The primary reason is the lack of an insurance business transfer
mechanism that will allow ongoing entities to carve out runoff
business in a manner that is both effective and acceptable to
regulators and policyholders. This article discusses the current
constraints faced in the U.S. market and proposes an original
solution that will allow runoff specialists and other investors
greater access to these liabilities.
Current U.S. runoff market: Running in place?
Recent reports estimate the size of the U.S. runoff market at
between $150 billion and $200 billion in liabilities, making it the
largest runoff market in the world. The U.S. market is believed to
be larger than both the U.K. and European markets, but it is not
as advanced as those markets in terms of the level of activity,
effectiveness, and sophistication of potential solutions. There is
growing interest in, and demand for, U.S. market runoff liabilities
as evidenced by the formation and growth of runoff specialists,
a cottage industry of support service providers, and the rapid
growth of the Association of Insurance & Reinsurance Run-off
Companies (AIRROC). This demand seems to beg for better
ways of making the liabilities accessible to the market.
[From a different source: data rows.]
import Mathlib
import Summits.NavierStokesRegularity.NavierStokesRegularity.Theorems.SubOnsagerCeilingVirtualFloorChainCoupledFace
import Summits.NavierStokesRegularity.NavierStokesRegularity.Theorems.SubOnsagerCeilingGapSpecCertR1
import Summits.NavierStokesRegularity.NavierStokesRegularity.Theorems.SubOnsagerCeilingGapSpecCertR2
import Summits.NavierStokesRegularity.NavierStokesRegularity.Theorems.SubOnsagerCeilingGapSpecCertR3
import Summits.NavierStokesRegularity.NavierStokesRegularity.Theorems.SubOnsagerCeilingGapSpecCertR4
import HarnessLib

/-!
# TOPOLOGY-AS-A-DATUM ROUTE, worked instance: the chain barrier on the slice `b ∈ [133/100, 67/50]` from the spec-list design `dR`
(helper file for crux stmt-NavierStokesRegularity-27057 `SubOnsagerCeiling.ForwardTailCeilingKP`, `--supports … --as helper`;
LEAD SOC g12, line «kp-shell-barrier»)

Assembly for the slice `b ∈ [133/100, 67/50]` through the design-AND-topology-agnostic files `SubOnsagerCeilingGapSpec{,Kernel}`: (i) the rescaling
constants `L = b^(399/200)`, `p = b^(197/200)`, `b²` lie in the rational box of the certificates (`specSliceR_consts`); (ii) the `hFace`
hypothesis of `VirtualFloor.chain_le_of_coupledFaceCertB` (ι = `Fin 15`) for `fun k => (dR k).face` at every such `b`, from the kernel
certificates through `GapSpec.inertial_of_cert` (bound `−1/4096`) / `damping_of_cert`, structural damping signs by `Spec.face_damping`;
(iii) `hInit` by `design_init` (side conditions `Spec.InitOK` decided on the literal), `hSafe` by `design_safe`; (iv) the chain barrier
`(b^(101/200))^(2k) Z_k(t)² ≤ 100 x₀²` along every honest non-negative `ν`-viscous Katz–Pavlović chain from a one-shell datum
(`spec_gap_chain_R`). HONEST FRAMING: MODEL lattice (route SubOnsagerCeiling, TL-M2Break); nothing here bears on Navier–Stokes regularity;
27057 stays OPEN. [cite: BarbatoMorandinRomito2011, §2 Lemma 2.1, §3.2] [cite: Tao2016AveragedNS, §4 (4.5), (4.13)]
-/

noncomputable section
import Summits.RiemannHypothesis.RiemannHypothesis.Theorems.HandoffDodgerFarTailBound
import HarnessLib

/-!
# HANDOFF — the FAR ZERO-TAIL of the dodger, evaluation layer II: the lower half of the grid (rh-explicit, track «HANDOFF», seat prove-2 gen14, ATTEMPT-24 §1, brick FT part 3)

HONEST FRAMING. Nothing here bears on the truth of RH; this is zero COUNTING (RH-free upper-side bookkeeping of the dodger's far-zone cost). The density
integral `∫ (log(t/2π)/(2π)) e^{−X²/t²}/t² dt` on `[X/4, 3X/2]` (seven pieces `X·{1/4,1/3,1/2,2/3,5/6,1,6/5,3/2}` of
`integral_farDensity_piece_le`, degree-5 Taylor bounds for `e^{−1/q²}`, `log 2`-based bounds for `log q`), as a linear form in
`log X/(2πX)` and `1/(2πX)` with exact rational coefficients: `integral_farDensity_lower_le`. Generated mechanically from the grid table
(HOME/handoff/prove-2/code/a24/griddata.py). No `sorry`, standard axioms, no definitions.

References: this track (HOME/handoff/prove-2/ATTEMPT-16.md §4 Lemma C3; ATTEMPT-24.md §1). Hasanalizade–Shen–Wong 2022 Cor. 1.2 (tree).
-/

set_option linter.dupNamespace false

noncomputable section

open Real Finset MeasureTheory intervalIntegral Set

namespace Summit.RiemannHypothesis.RiemannHypothesis.Theorems.Handoff

open Literature.NumberTheory.LFunctions Literature.NumberTheory.LFunctions.SchoenfeldBound
  Literature.NumberTheory.LFunctions.KadiriTail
With regard to the supply side of the equation, a recent market
survey1 indicates that most companies holding high amounts of
runoff reserves want finality and seek to end the potential volatility
associated with these liabilities. Maintaining runoff exposures
and liabilities has many risks and disadvantages, especially for a
company that maintains ongoing operations as well. The primary
risk is the potential for deteriorating loss experience, particularly
for older books that contain asbestos and excess layer liabilities.
The volatility and historic under-projection of the liabilities for
these segments can negatively affect earnings and represents a
potential drag on ratings.
Depending on their size and type, the liabilities can also be a
distraction to management and result in unnecessary allocation
of capital to nonproductive operations. Some companies are
content to let their reserves run off naturally without seeking an
external solution, but most want to be proactive and seek an
effective solution.
Given the apparent high level of demand, the seemingly large
supply of liabilities, and the disadvantages of maintaining runoff
liabilities, why haven’t more solutions (those providing real finality)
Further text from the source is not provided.